Try it
The reply should be a single number: the count of lines below that contain the word "hhoeff".

Record set
┌────────

import Literature.Computability.Complexity.MajorityVote
import Mathlib.Probability.Moments.SubGaussian
import HarnessLib

/-!
# Hoeffding's inequality over a finite uniform sample space (counting form)

Trunk T-CPLX-CORE, companion of `MajorityVote.lean` and `SamplingDeviation.lean` (Chebyshev
forms). For `m ≥ 1` independent uniform trials with outcomes in a finite nonempty `α` and an
event `good ⊆ α` of density `p = #good/|α|` (more generally a `[0,1]`-valued `F` of average `a`,
`card_upperDeviation_sum_le_exp`), the outcome sequences in which the number of good trials
(resp. `Σᵢ F(ωᵢ)`) exceeds `m p + m η` (resp. falls below `m p - m η`) number at most
`exp(-2 m η²) · |α|^m` each (`card_upperDeviation_le_exp`, `card_lowerDeviation_le_exp`), hence
the two-sided deviation `≥ m η` has density `≤ 2 exp(-2 m η²)` (`card_deviation_le_exp`).
This exponential (Chernoff–Hoeffding) form is what direct-product decoding arguments need
(Impagliazzo–Jaiswal–Kabanets–Wigderson 2010, Lemma 2.2), where the Chebyshev form is too weak;
written for the decomposition of `Literature.Computability.Learning.cikk_natural_implies_learning`, independent of it.

Proof: Mathlib's Hoeffding inequality for sums of independent sub-Gaussian variables
(`ProbabilityTheory.HasSubgaussianMGF.measure_sum_ge_le_of_iIndepFun`) with Hoeffding's lemma
(`hasSubgaussianMGF_of_mem_Icc`, parameter `1/4` for `[0,1]`-valued variables), the coordinates
of the product of uniform measures being independent (`iIndepFun_pi`, `uniformOn_pi`); the
statements are pure counting.

## References

* W. Hoeffding, *Probability inequalities for sums of bounded random variables*, JASA 58
  (1963), Thm. 1–2.
* R. Impagliazzo, R. Jaiswal, V. Kabanets, A. Wigderson, *Uniform direct product theorems:
  simplified, optimized, and derandomized*, SIAM J. Comput. 39 (2010), Lemma 2.2
  (Chernoff–Hoeffding) [ImpagliazzoEtAl2010].
* Mathlib: `ProbabilityTheory.HasSubgaussianMGF.measure_sum_ge_le_of_iIndepFun`,
  `ProbabilityTheory.hasSubgaussianMGF_of_mem_Icc`, `ProbabilityTheory.iIndepFun_pi`.
-/

noncomputable section

namespace Literature.Computability.Complexity

open MeasureTheory ProbabilityTheory Finset Real

/-- **Hoeffding, upper tail, `[0,1]`-valued, counting version.** For `F : α → [0,1]` with
average `a = (Σ F)/|α|`, among the `|α|^m` outcome sequences of `m ≥ 1` independent uniform trials,
those with `Σᵢ F(ωᵢ) ≥ m a + m η` (`η ≥ 0`) number at most `exp(-2 m η²) · |α|^m`. [folklore] -/
theorem card_upperDeviation_sum_le_exp {α : Type*} [Fintype α] [Nonempty α]
    (F : α → ℝ) (hF : ∀ a, F a ∈ Set.Icc (0 : ℝ) 1) {m : ℕ} (hm : 0 < m) {η : ℝ} (hη : 0 ≤ η) :
    ((univ.filter fun ω : Fin m → α => (m : ℝ) * η ≤
        (∑ i, F (ω i)) - m * ((∑ a, F a) / Fintype.card α)).card : ℝ) ≤
      exp (-2 * m * η ^ 2) * Fintype.card (Fin m → α) := by
  classical
  letI : MeasurableSpace α := ⊤
  haveI : MeasurableSingletonClass α := ⟨fun _ => MeasurableSpace.measurableSet_top⟩
  -- one trial: the uniform measure on `α`, the bounded variable `X = F`, its mean
  set μ : Measure α := uniformOn (Set.univ : Set α) with hμ
  haveI : IsProbabilityMeasure μ :=
    isProbabilityMeasure_uniformOn Set.finite_univ Set.univ_nonempty
  set X : α → ℝ := F with hX
  have hXmeas : Measurable X := measurable_of_finite X
  have hXbdd : ∀ᵐ a ∂μ, X a ∈ Set.Icc (0 : ℝ) 1 := ae_of_all _ fun a => hF a
  have hXLp : MemLp X 2 μ := memLp_of_bounded hXbdd hXmeas.aestronglyMeasurable 2
  set p : ℝ := (∑ a, F a) / Fintype.card α with hp
  have hmean : μ[X] = p := by
    rw [integral_fintype (MemLp.integrable (by norm_num) hXLp)]
    have hsing : ∀ a : α, μ.real {a} = (Fintype.card α : ℝ)⁻¹ := fun a => by
      rw [measureReal_def, hμ, uniformOn_univ, Measure.count_singleton]
      simp [ENNReal.toReal_inv]
    simp only [hsing, smul_eq_mul, ← Finset.mul_sum]
    rw [inv_mul_eq_div, hp]
  -- Hoeffding's lemma: the centred variable is sub-Gaussian with parameter `1/4`
  have hsg : HasSubgaussianMGF (fun a => X a - μ[X]) ((‖(1 : ℝ) - 0‖₊ / 2) ^ 2) μ :=
    hasSubgaussianMGF_of_mem_Icc hXmeas.aemeasurable hXbdd
  -- `m` independent trials
  set P : Measure (Fin m → α) := Measure.pi fun _ : Fin m => μ with hP
  have hPunif : uniformOn (Set.univ : Set (Fin m → α)) = P := by
    rw [hP, ← uniformOn_pi, Set.pi_univ]
  set Y : Fin m → (Fin m → α) → ℝ := fun i ω => X (ω i) - μ[X] with hY
  have hind : iIndepFun Y P :=
    iIndepFun_pi (X := fun (_ : Fin m) (a : α) => X a - μ[X]) fun _ =>
      (hXmeas.sub_const _).aemeasurable
  have hsgi : ∀ i ∈ (univ : Finset (Fin m)),
      HasSubgaussianMGF (Y i) ((‖(1 : ℝ) - 0‖₊ / 2) ^ 2) P := by
    intro i _
    have h := HasSubgaussianMGF.of_map (μ := P) (Y := fun ω : Fin m → α => ω i)
      (X := fun a => X a - μ[X]) (measurable_pi_apply i).aemeasurable
      (by rw [(measurePreserving_eval (fun _ : Fin m => μ) i).map_eq]; exact hsg)
    exact h
  have hhoeff := HasSubgaussianMGF.measure_sum_ge_le_of_iIndepFun hind hsgi
    (ε := (m : ℝ) * η) (by positivity)
  -- identify the sum and the event
  set B : Finset (Fin m → α) := univ.filter fun ω : Fin m → α => (m : ℝ) * η ≤
    (∑ i, F (ω i)) - m * p with hB
  have hsum : ∀ ω : Fin m → α, (∑ i : Fin m, Y i ω) = (∑ i, F (ω i)) - m * p := by
    intro ω
    simp only [hY, Finset.sum_sub_distrib, Finset.sum_const, Finset.card_univ,
      Fintype.card_fin, nsmul_eq_mul]
    rw [hmean]
  have hBset : (B : Set (Fin m → α)) = {ω | (m : ℝ) * η ≤ ∑ i : Fin m, Y i ω} := by
    ext ω
    simp only [Finset.coe_filter, Finset.mem_univ, true_and, Set.mem_setOf_eq, hsum ω, hB]
  have hPB : P.real B ≤ exp (-2 * m * η ^ 2) := by
    rw [hBset]
    refine hhoeff.trans (le_of_eq ?_)
    congr 1
    simp only [Finset.sum_const, Finset.card_univ, Fintype.card_fin, nsmul_eq_mul]
    have : ((‖(1 : ℝ) - 0‖₊ / 2) ^ 2 : NNReal) = (1 / 4 : ℝ) := by
      rw [sub_zero, nnnorm_one]; push_cast; norm_num
    rw [NNReal.coe_mul, this]
    have hm' : (m : ℝ) ≠ 0 := by exact_mod_cast hm.ne'
    push_cast
    field_simp
    ring
  -- read the product measure of `B` as a proportion
  have hPB' : P.real B = (B.card : ℝ) / Fintype.card (Fin m → α) := by
    rw [measureReal_def, ← hPunif, uniformOn_univ, Measure.count_apply_finset,
      ENNReal.toReal_div, ENNReal.toReal_natCast, ENNReal.toReal_natCast]
  rw [hPB'] at hPB
  have hN : (0 : ℝ) < Fintype.card (Fin m → α) := by exact_mod_cast Fintype.card_pos
  rwa [div_le_iff₀ hN] at hPB

/-- **Hoeffding, upper tail, counting version.** Among the `|α|^m` outcome sequences of `m ≥ 1`
independent uniform trials, those with at least `m p + m η` good trials (`p` the density of
`good`, `η ≥ 0`) number at most `exp(-2 m η²) · |α|^m`. [folklore] -/
theorem card_upperDeviation_le_exp {α : Type*} [Fintype α] [Nonempty α]
    (good : α → Prop) [DecidablePred good] {m : ℕ} (hm : 0 < m) {η : ℝ} (hη : 0 ≤ η) :
    ((univ.filter fun ω : Fin m → α => (m : ℝ) * η ≤
        ((univ.filter fun i => good (ω i)).card : ℝ) -
          m * ((univ.filter good).card / Fintype.card α)).card : ℝ) ≤
      exp (-2 * m * η ^ 2) * Fintype.card (Fin m → α) := by
  classical
  have h := card_upperDeviation_sum_le_exp (fun a => if good a then (1 : ℝ) else 0)
    (fun a => by split_ifs <;> simp) hm hη
  refine le_trans (le_of_eq ?_) h
  congr 2
  ext ω
  simp only [mem_filter, mem_univ, true_and, Finset.natCast_card_filter]

/-- **Hoeffding, lower tail, counting version.** Those with at most `m p - m η` good trials
number at most `exp(-2 m η²) · |α|^m`. [folklore] -/
theorem card_lowerDeviation_le_exp {α : Type*} [Fintype α] [Nonempty α]
    (good : α → Prop) [DecidablePred good] {m : ℕ} (hm : 0 < m) {η : ℝ} (hη : 0 ≤ η) :
    ((univ.filter fun ω : Fin m → α => (m : ℝ) * η ≤
        m * ((univ.filter good).card / Fintype.card α) -
          ((univ.filter fun i => good (ω i)).card : ℝ)).card : ℝ) ≤
      exp (-2 * m * η ^ 2) * Fintype.card (Fin m → α) := by
  classical
  -- apply the upper tail to the complementary event
  have h := card_upperDeviation_le_exp (fun a => ¬ good a) hm hη
  have hcompl : ((univ.filter fun a : α => ¬ good a).card : ℝ) =
      Fintype.card α - (univ.filter good).card := by
    have := Finset.card_filter_add_card_filter_not (s := (univ : Finset α)) good
    rw [card_univ] at this
    rw [eq_sub_iff_add_eq, add_comm]; exact_mod_cast this
  have hcompl' : ∀ ω : Fin m → α, ((univ.filter fun i => ¬ good (ω i)).card : ℝ) =
      m - (univ.filter fun i => good (ω i)).card := by
    intro ω
    have := Finset.card_filter_add_card_filter_not (s := (univ : Finset (Fin m)))
      (fun i => good (ω i))
    rw [card_univ, Fintype.card_fin] at this
    rw [eq_sub_iff_add_eq, add_comm]; exact_mod_cast this
  have hα : (0 : ℝ) < Fintype.card α := by exact_mod_cast Fintype.card_pos
  refine le_trans (le_of_eq ?_) h
  congr 2
  ext ω
  simp only [mem_filter, mem_univ, true_and, hcompl, hcompl' ω]
  rw [sub_div, div_self hα.ne']
  constructor <;> intro hω <;> linarith

/-- **Hoeffding, two-sided, counting version** (Chernoff–Hoeffding as quoted by
Impagliazzo–Jaiswal–Kabanets–Wigderson, Lemma 2.2, additive form): the outcome sequences whose
number of good trials deviates from `m p` by at least `m η` (`η > 0`) number at most
`2 exp(-2 m η²) · |α|^m`. [folklore] -/
theorem card_deviation_le_exp {α : Type*} [Fintype α] [Nonempty α]
    (good : α → Prop) [DecidablePred good] {m : ℕ} (hm : 0 < m) {η : ℝ} (hη : 0 ≤ η) :
    ((univ.filter fun ω : Fin m → α => (m : ℝ) * η ≤
        |((univ.filter fun i => good (ω i)).card : ℝ) -
          m * ((univ.filter good).card / Fintype.card α)|).card : ℝ) ≤
      2 * exp (-2 * m * η ^ 2) * Fintype.card (Fin m → α) := by
  classical
  have h1 := card_upperDeviation_le_exp good hm hη
  have h2 := card_lowerDeviation_le_exp good hm hη
  have hsub : (univ.filter fun ω : Fin m → α => (m : ℝ) * η ≤
      |((univ.filter fun i => good (ω i)).card : ℝ) -
        m * ((univ.filter good).card / Fintype.card α)|) ⊆
      (univ.filter fun ω : Fin m → α => (m : ℝ) * η ≤
        ((univ.filter fun i => good (ω i)).card : ℝ) -
          m * ((univ.filter good).card / Fintype.card α)) ∪
      (univ.filter fun ω : Fin m → α => (m : ℝ) * η ≤
        m * ((univ.filter good).card / Fintype.card α) -
          ((univ.filter fun i => good (ω i)).card : ℝ)) := by
    intro ω hω
    rw [mem_union, mem_filter, mem_filter]
    have h := (mem_filter.1 hω).2
    rcases le_abs'.1 h with h' | h'
    · exact Or.inr ⟨mem_univ _, by linarith⟩
    · exact Or.inl ⟨mem_univ _, h'⟩
  calc _ ≤ (((univ.filter fun ω : Fin m → α => (m : ℝ) * η ≤
        ((univ.filter fun i => good (ω i)).card : ℝ) -
          m * ((univ.filter good).card / Fintype.card α)) ∪
      (univ.filter fun ω : Fin m → α => (m : ℝ) * η ≤
        m * ((univ.filter good).card / Fintype.card α) -
          ((univ.filter fun i => good (ω i)).card : ℝ))).card : ℝ) := by
        exact_mod_cast card_le_card hsub
    _ ≤ _ := by
        refine (Nat.cast_le.2 (card_union_le _ _)).trans ?_
        push_cast
        linarith

end Literature.Computability.Complexity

└────────

Output of the task
2